=>Download presentation material
Orchestrating Data Pipelines with Prefect
Modern data applications are as complex as ever, and along with this complexity also comes an ever-growing number of ways these applications can fail. Data sources can go down intermittently. Input data may come in malformed. Training machine learning models may not converge. To guard against this, a non-trivial amount of effort is spent creating code paths to handle these failures gracefully. These include task retrying, execution timeouts, and notifications in the event of failure. Collectively, the effort spent guarding against failure is called negative engineering. On the other hand, positive engineering refers to the work to accomplish the initial goals in the first place. Unfortunately, the effort spent on negative engineering significantly outweighs the time spent on positive engineering in most cases.
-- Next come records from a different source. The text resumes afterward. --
import Summits.QuantumFields.QCD.Theorems.QuarksAsStableActionCriticalLineDiamagnetismCheckerEvalDefs
import Summits.QuantumFields.QCD.Theorems.QuarksAsStableActionCriticalLineDiamagnetismCheckerSymm

/-!
# Block-margin certificate checker — soundness of the leaf test, part A (crux stmt-QuantumFields-9734, lead c3)

* bookkeeping: `lget_map_range`, `mem_asum_range` (sums of forms), `Cn`, `sgn_bitsFun`, `aW_bits`, `wS_bits`,
  `bitsFun_xor_nat` (shift addition is `xor` of masks);
* the noise vector of a point of a box is valid (`noise_valid`: `|ε_k| ≤ 1`) and the coordinate forms enclose the
  coordinates (`mem_cForm`);
* **`mkCtx_sound`**: every shared form of a successfully built context encloses its real counterpart
  (`C_k`, `1 − C_k²`, `A(b)`, `1/h(b)`, tadpoles, `W(bs)`, `A A'`, `h⁻¹ h'⁻¹`, `C C`, `C S2`, `S2 S2`), by the
  inclusion theorems of `AffineArithmetic(Inv).lean`;
* the `θ → C` dictionary: `min(θ, π − θ) < ½ ↔ cos ½ < |cos θ|`, `¬(min < 1/20) → |cos θ| ≤ cos (1/20)`, whence
  `inRegion_cos`, `inRegion_cos_three` (the skeleton's `θ`-regions are the checker's `C`-regions).

Pure theorem file; no definitions, no facts, no axioms.
-/

namespace Summit.QuantumFields.QCD.Cruxes.CriticalLineDiamagnetism.ChessboardCellGain.Checker

open Finset
/-! ## Soundness, part 2: the affine leaf test -/

section EvalSound

open Literature.Analysis.ValidatedNumerics

/-! ### List bookkeeping -/

/-- Access to a mapped range. -/
theorem lget_map_range {n : ℕ} (f : ℕ → AForm) {i : ℕ} (hi : i < n) :
    lget ((List.range n).map f) i = f i := by
  unfold lget
  rw [List.getD_eq_getElem?_getD, List.getElem?_map, List.getElem?_range hi]
  rfl

/-- Soundness of `asum` over a mapped list of indices. -/
theorem mem_asum_map {S : ℕ} {ε : ℕ → ℝ} (hS : 0 < S) (f : ℕ → AForm) (v : ℕ → ℝ) :
    ∀ l : List ℕ, (∀ i ∈ l, AForm.mem S ε (v i) (f i)) → AForm.mem S ε ((l.map v).sum) (asum (l.map f))
  | [], _ => by
    simp only [List.map_nil, List.sum_nil, asum]
    have := AForm.mem_const (ε := ε) hS 0
    simpa using this
  | i :: l, h => by
    simp only [List.map_cons, List.sum_cons, asum]
    exact AForm.mem_add (h i List.mem_cons_self) (mem_asum_map hS f v l fun j hj => h j (List.mem_cons_of_mem _ hj))

/-- Soundness of `asum` over a mapped `List.range`. -/
theorem mem_asum_range {S : ℕ} {ε : ℕ → ℝ} (hS : 0 < S) (n : ℕ) (f : ℕ → AForm) (v : ℕ → ℝ)
    (h : ∀ i < n, AForm.mem S ε (v i) (f i)) :
    AForm.mem S ε (∑ i ∈ Finset.range n, v i) (asum ((List.range n).map f)) := by
  have := mem_asum_map hS f v (List.range n) fun i hi => h i (List.mem_range.1 hi)
  rwa [← List.toFinset_range, List.sum_toFinset _ (List.nodup_range)]

/-! ### Real counterparts on `ℕ` indices -/

/-- `Cn` agrees with `C` on `Fin 4`. -/
theorem Cn_fin (C : Fin 4 → ℝ) (k : Fin 4) : Cn C k = C k := by
  unfold Cn; rw [dif_pos k.2]

/-- The sign of a bit-mask class is `sgnZ`. -/
theorem sgn_bitsFun (b : ℕ) (k : Fin 4) : sgn (bitsFun b) k = (sgnZ b k : ℝ) := by
  unfold sgn bitsFun sgnZ
  by_cases h : b.testBit k.val
  · rw [if_pos h, if_pos h, ZMod.val_one]; norm_num
  · rw [if_neg h, if_neg h, ZMod.val_zero]; norm_num

/-- Sums over `Fin 4` as sums over `range 4`. -/
theorem sum_fin4_eq_sum_range (g : ℕ → ℝ) : ∑ κ : Fin 4, g κ = ∑ k ∈ Finset.range 4, g k :=
  (Fin.sum_univ_eq_sum_range g 4)

/-- `A(b)` on `ℕ` indices. -/
theorem aW_bits (C : Fin 4 → ℝ) (b : ℕ) :
    aW C (bitsFun b) = 4 - ∑ k ∈ Finset.range 4, (sgnZ b k : ℝ) * Cn C k := by
  unfold aW
  rw [Finset.sum_sub_distrib, Finset.sum_const, Finset.card_univ, Fintype.card_fin]
  simp only [nsmul_eq_mul, Nat.cast_ofNat, mul_one]
  congr 1
  rw [← sum_fin4_eq_sum_range]
  exact Finset.sum_congr rfl fun κ _ => by rw [sgn_bitsFun, Cn_fin]

/-- `Σ S2` on `ℕ` indices. -/
theorem sum_s2_eq (C : Fin 4 → ℝ) : ∑ κ : Fin 4, s2 C κ = ∑ k ∈ Finset.range 4, (1 - Cn C k ^ 2) := by
  rw [← sum_fin4_eq_sum_range]
  exact Finset.sum_congr rfl fun κ _ => by unfold s2; rw [Cn_fin]

/-- `W(bs)` on `ℕ` indices. -/
theorem wS_bits (C : Fin 4 → ℝ) (bs : ℕ) :
    wS C (bitsFun bs) = ∑ k ∈ Finset.range 4, (sgnZ bs k : ℝ) * (1 - Cn C k ^ 2) := by
  unfold wS
  rw [← sum_fin4_eq_sum_range]
  exact Finset.sum_congr rfl fun κ _ => by unfold s2; rw [sgn_bitsFun, Cn_fin]

/-- Shift addition is `xor` of masks (`ℕ` version). -/
theorem bitsFun_xor_nat {b bs : ℕ} (hb : b < 16) (hbs : bs < 16) :
    bitsFun b + bitsFun bs = bitsFun (b ^^^ bs) :=
  (bitsFun_xor ⟨b, hb⟩ ⟨bs, hbs⟩).symm

/-- `xor` of two masks below `16` is below `16`. -/
theorem xor_lt_16 {b bs : ℕ} (hb : b < 16) (hbs : bs < 16) : b ^^^ bs < 16 :=
  Nat.xor_lt_two_pow (n := 4) hb hbs

/-! ### The noise vector of a point in a box -/

/-- The coordinate form is the `var` of centre and half-width. -/
theorem cForm_eq (B : IBox) (k : ℕ) : cForm B k = AForm.var (B.cen k) (B.hw k) k := rfl

/-- A coordinate of a point of a box is within the half-width of the centre (scaled). -/
theorem abs_sub_cen_le {B : IBox} {C : Fin 4 → ℝ} (hC : IBox.mem SC B C) {k : ℕ} (hk : k < 4) :
    |Cn C k * SC - (B.cen k : ℝ)| ≤ (B.hw k : ℝ) := by
  obtain ⟨h1, h2⟩ := hC.out ⟨k, hk⟩
  unfold Cn; rw [dif_pos hk]
  unfold IBox.hw IBox.cen
  set lo := (B.ivl k).1
  set hi := (B.ivl k).2
  have hm : (lo + hi) / 2 * 2 ≤ lo + hi := Int.ediv_mul_le _ (by norm_num)
  have hm' : lo + hi < ((lo + hi) / 2 + 1) * 2 := Int.lt_ediv_add_one_mul_self _ (by norm_num)
  have e1 : (((lo + hi) / 2 * 2 : ℤ) : ℝ) ≤ ((lo + hi : ℤ) : ℝ) := by exact_mod_cast hm
  have e2 : ((lo + hi : ℤ) : ℝ) < ((((lo + hi) / 2 + 1) * 2 : ℤ) : ℝ) := by exact_mod_cast hm'
  push_cast at e1 e2 ⊢
  rw [abs_le]
  constructor <;> linarith

/-- The noise vector of a point of a box is valid: `|ε_k| ≤ 1`. -/
theorem noise_valid (B : IBox) (C : Fin 4 → ℝ) (hC : IBox.mem SC B C) : AForm.Valid (noise B C) := by
  intro k
  unfold noise
  split_ifs with hk hw
  · simp
  · have hb := abs_sub_cen_le hC hk
    have hwpos : (0 : ℝ) < (B.hw k : ℝ) := by
      have h0 : (0 : ℝ) ≤ (B.hw k : ℝ) := (abs_nonneg _).trans hb
      rcases h0.lt_or_eq with h | h
      · exact h
      · exact absurd (by exact_mod_cast h.symm) hw
    rw [abs_div, abs_of_pos hwpos, div_le_one hwpos]
    exact hb
  · simp

/-- The coordinate forms enclose the coordinates. -/
theorem mem_cForm {B : IBox} {C : Fin 4 → ℝ} (hC : IBox.mem SC B C) {k : ℕ} (hk : k < 4) :
    AForm.mem SC (noise B C) (Cn C k) (cForm B k) := by
  have hv := AForm.mem_var (ε := noise B C) (by decide : 0 < SC) (B.cen k) (B.hw k) k
  rw [cForm_eq]
  convert hv using 1
  have hS : (SC : ℝ) ≠ 0 := by exact_mod_cast (by decide : 0 < SC).ne'
  rw [eq_div_iff hS]
  unfold noise
  rw [if_pos hk]
  split_ifs with hw
  · -- zero half-width: the coordinate is pinned to the centre
    have hb := abs_sub_cen_le hC hk
    rw [hw, Int.cast_zero] at hb
    have := abs_nonpos_iff.1 hb
    push_cast [hw]
    linarith
  · have hw' : (B.hw k : ℝ) ≠ 0 := by exact_mod_cast hw
    field_simp
    ring

/-! ### Soundness of the context -/

/-- Index arithmetic for `16 b + b'`. -/
theorem div16 {b b' : ℕ} (hb' : b' < 16) : (16 * b + b') / 16 = b ∧ (16 * b + b') % 16 = b' := by omega
/-- Index arithmetic for `4 μ + ν`. -/
theorem div4 (μ ν : Fin 4) : (4 * (μ : ℕ) + ν) / 4 = μ ∧ (4 * (μ : ℕ) + ν) % 4 = ν := by omega

/-- **Soundness of `mkCtx`**. -/
theorem mkCtx_sound {B : IBox} {X : Ctx} (hX : mkCtx B = some X) {C : Fin 4 → ℝ} (hC : IBox.mem SC B C) :
    CtxSound X C (noise B C) := by
  set ε := noise B C with hε
  have hval : AForm.Valid ε := noise_valid B C hC
  -- unfold the successful branch of `mkCtx`
  unfold mkCtx at hX
  simp only at hX
  split_ifs at hX with hall
  simp only [Option.some.injEq] at hX
  -- name the lists
  set cs := (List.range 4).map (cForm B) with hcs
  set qs := (List.range 4).map fun k => AForm.sub (AForm.const SC) (AForm.sq SC (lget cs k)) with hqs
  set as := (List.range 16).map fun b =>
    AForm.sub (AForm.const (4 * SC)) (asum ((List.range 4).map fun k => AForm.mulInt (sgnZ b k) (lget cs k))) with has
  set ihs? := (List.range 16).map fun b => AForm.inv SC (AForm.add (AForm.sq SC (lget as b)) (asum qs)) with hihs?
  set ihs := ihs?.map fun o => o.getD (AForm.const 0) with hihs
  -- (1) coordinates
  have hc : ∀ k < 4, AForm.mem SC ε (Cn C k) (lget cs k) := fun k hk => by
    rw [hcs, lget_map_range _ hk]; exact mem_cForm hC hk
  -- (2) `1 − C²`
  have h1 : AForm.mem SC ε (1 : ℝ) (AForm.const SC) := by
    have := AForm.mem_const (ε := ε) (by decide : 0 < SC) (SC : ℤ)
    rwa [Int.cast_natCast, div_self (by exact_mod_cast (by decide : 0 < SC).ne' : (SC : ℝ) ≠ 0)] at this
  have hq : ∀ k < 4, AForm.mem SC ε (1 - Cn C k ^ 2) (lget qs k) := fun k hk => by
    rw [hqs, lget_map_range _ hk]
    exact AForm.mem_sub h1 (AForm.mem_sq (by decide : 0 < SC) hval (hc k hk))
  have hsumq : AForm.mem SC ε (∑ κ : Fin 4, s2 C κ) (asum qs) := by
    rw [sum_s2_eq, hqs]
    exact mem_asum_range (by decide : 0 < SC) 4 _ (fun k => 1 - Cn C k ^ 2) fun k hk => by
      have := hq k hk; rwa [hqs, lget_map_range _ hk] at this
  -- (3) `A(b)`
  have h4 : AForm.mem SC ε (4 : ℝ) (AForm.const (4 * SC)) := by
    have := AForm.mem_const (ε := ε) (by decide : 0 < SC) (4 * SC : ℤ)
    have hS : (SC : ℝ) ≠ 0 := by exact_mod_cast (by decide : 0 < SC).ne'
    rwa [show (((4 * SC : ℤ)) : ℝ) / SC = 4 by push_cast; field_simp] at this
  have ha : ∀ b < 16, AForm.mem SC ε (aW C (bitsFun b)) (lget as b) := fun b hb => by
    rw [has, lget_map_range _ hb, aW_bits]
    exact AForm.mem_sub h4 (mem_asum_range (by decide : 0 < SC) 4 _ (fun k => (sgnZ b k : ℝ) * Cn C k)
      fun k hk => AForm.mem_mulInt _ (hc k hk))
  -- (4) `1/h(b)`
  have hh : ∀ b < 16, AForm.mem SC ε (hW C (bitsFun b)) (AForm.add (AForm.sq SC (lget as b)) (asum qs)) :=
    fun b hb => by
      unfold hW
      exact AForm.mem_add (AForm.mem_sq (by decide : 0 < SC) hval (ha b hb)) hsumq
  have hih : ∀ b < 16, AForm.mem SC ε (hW C (bitsFun b))⁻¹ (lget ihs b) := fun b hb => by
    have hsome : (AForm.inv SC (AForm.add (AForm.sq SC (lget as b)) (asum qs))).isSome = true := by
      rw [List.all_eq_true] at hall
      have := hall (AForm.inv SC (AForm.add (AForm.sq SC (lget as b)) (asum qs)))
        (by rw [hihs?]; exact List.mem_map.2 ⟨b, List.mem_range.2 hb, rfl⟩)
      exact this
    obtain ⟨G, hG⟩ := Option.isSome_iff_exists.1 hsome
    have e : lget ihs b = G := by
      rw [hihs, hihs?, List.map_map]
      rw [lget_map_range _ hb]
      simp [Function.comp, hG]
    rw [e]
    exact AForm.mem_inv (by decide : 0 < SC) hval hG (hh b hb)
  -- assemble the eleven families
  rw [← hX]
  refine ⟨hc, hq, ha, hih, ?_, ?_, ?_, ?_, ?_, ?_, ?_⟩
  · -- tadpoles
    intro μ
    rw [lget_map_range _ μ.2, sum_class_eq_sum_range]
    refine mem_asum_range (by decide : 0 < SC) 16 _ (fun b => 2 * (s2 C μ - aW C (bitsFun b) * (sgn (bitsFun b) μ * C μ)) /
      hW C (bitsFun b)) fun b hb => ?_
    rw [div_eq_mul_inv]
    rw [show (2 : ℝ) * (s2 C μ - aW C (bitsFun b) * (sgn (bitsFun b) μ * C μ)) * (hW C (bitsFun b))⁻¹ =
      ((2 : ℤ) : ℝ) * ((s2 C μ - aW C (bitsFun b) * (sgn (bitsFun b) μ * C μ)) * (hW C (bitsFun b))⁻¹) by
      push_cast; ring]
    refine AForm.mem_mulInt 2 (AForm.mem_mul (by decide : 0 < SC) hval (AForm.mem_sub ?_ ?_) (hih b hb))
    · have := hq μ μ.2; unfold s2; rwa [Cn_fin] at this
    · rw [sgn_bitsFun, show aW C (bitsFun b) * ((sgnZ b μ : ℝ) * C μ) =
        aW C (bitsFun b) * ((sgnZ b μ : ℤ) * Cn C μ) by rw [Cn_fin]]
      exact AForm.mem_mul (by decide : 0 < SC) hval (ha b hb) (AForm.mem_mulInt _ (hc μ μ.2))
  · -- W
    intro bs hbs
    rw [lget_map_range _ hbs, wS_bits]
    exact mem_asum_range (by decide : 0 < SC) 4 _ (fun k => (sgnZ bs k : ℝ) * (1 - Cn C k ^ 2)) fun k hk =>
      AForm.mem_mulInt _ (hq k hk)
  · -- AA'
    intro b hb b' hb'
    have ht : 16 * b + b' < 256 := by omega
    rw [lget_map_range _ ht, (div16 hb').1, (div16 hb').2]
    exact AForm.mem_mul (by decide : 0 < SC) hval (ha b hb) (ha b' hb')
  · -- ih ih'
    intro b hb b' hb'
    have ht : 16 * b + b' < 256 := by omega
    rw [lget_map_range _ ht, (div16 hb').1, (div16 hb').2]
    exact AForm.mem_mul (by decide : 0 < SC) hval (hih b hb) (hih b' hb')
  · intro μ ν
    have ht : 4 * (μ : ℕ) + ν < 16 := by omega
    rw [lget_map_range _ ht, (div4 μ ν).1, (div4 μ ν).2, ← Cn_fin C μ, ← Cn_fin C ν]
    exact AForm.mem_mul (by decide : 0 < SC) hval (hc μ μ.2) (hc ν ν.2)
  · intro μ ν
    have ht : 4 * (μ : ℕ) + ν < 16 := by omega
    rw [lget_map_range _ ht, (div4 μ ν).1, (div4 μ ν).2, ← Cn_fin C μ]
    unfold s2; rw [← Cn_fin C ν]
    exact AForm.mem_mul (by decide : 0 < SC) hval (hc μ μ.2) (hq ν ν.2)
  · intro μ ν
    have ht : 4 * (μ : ℕ) + ν < 16 := by omega
    rw [lget_map_range _ ht, (div4 μ ν).1, (div4 μ ν).2]
    unfold s2; rw [← Cn_fin C μ, ← Cn_fin C ν]
    exact AForm.mem_mul (by decide : 0 < SC) hval (hq μ μ.2) (hq ν ν.2)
Workflow orchestration frameworks are specifically designed to reduce the effort spent on negative engineering. These tools allow users to schedule and monitor workflows. Added to monitoring, failure paths can be added so that the application knows how to respond in the event something unexpected happens. This talk will cover basic workflow orchestration functionality such as restarting workflows that failed, skipping redundant tasks, and handling downstream tasks differently if upstream tasks failed. We’ll familiarize ourselves with the features that let us handle these problems gracefully.
We will construct a basic workflow with native Python first. We’ll add workflow orchestration capabilities to it using Prefect, an open-source Python-based workflow orchestration framework. In the process, we’ll use features such as retries, notifications, parameterization, and scheduling. This talk is meant for anyone that is already running Python code and struggling to handle errors gracefully.
As the last bit, one unique feature of Prefect is that it was built natively on Dask, allowing it to distribute and parallelize tasks in workflows and scale-out over a cluster just by changing a few lines of code.
Kevin Kho
Community Engineer, Prefect
Kevin Kho is an Open Source Community Engineer at Prefect, an open-source workflow orchestration management system. Previously, he was a data scientist at Paylocity, where he worked on adding machine learning features to their Human Capital Management (HCM) Suite. Outside of work, he is a contributor for Fugue, an abstraction layer for distributed computing. He also organizes the Orlando Machine Learning and Data Science Meetup.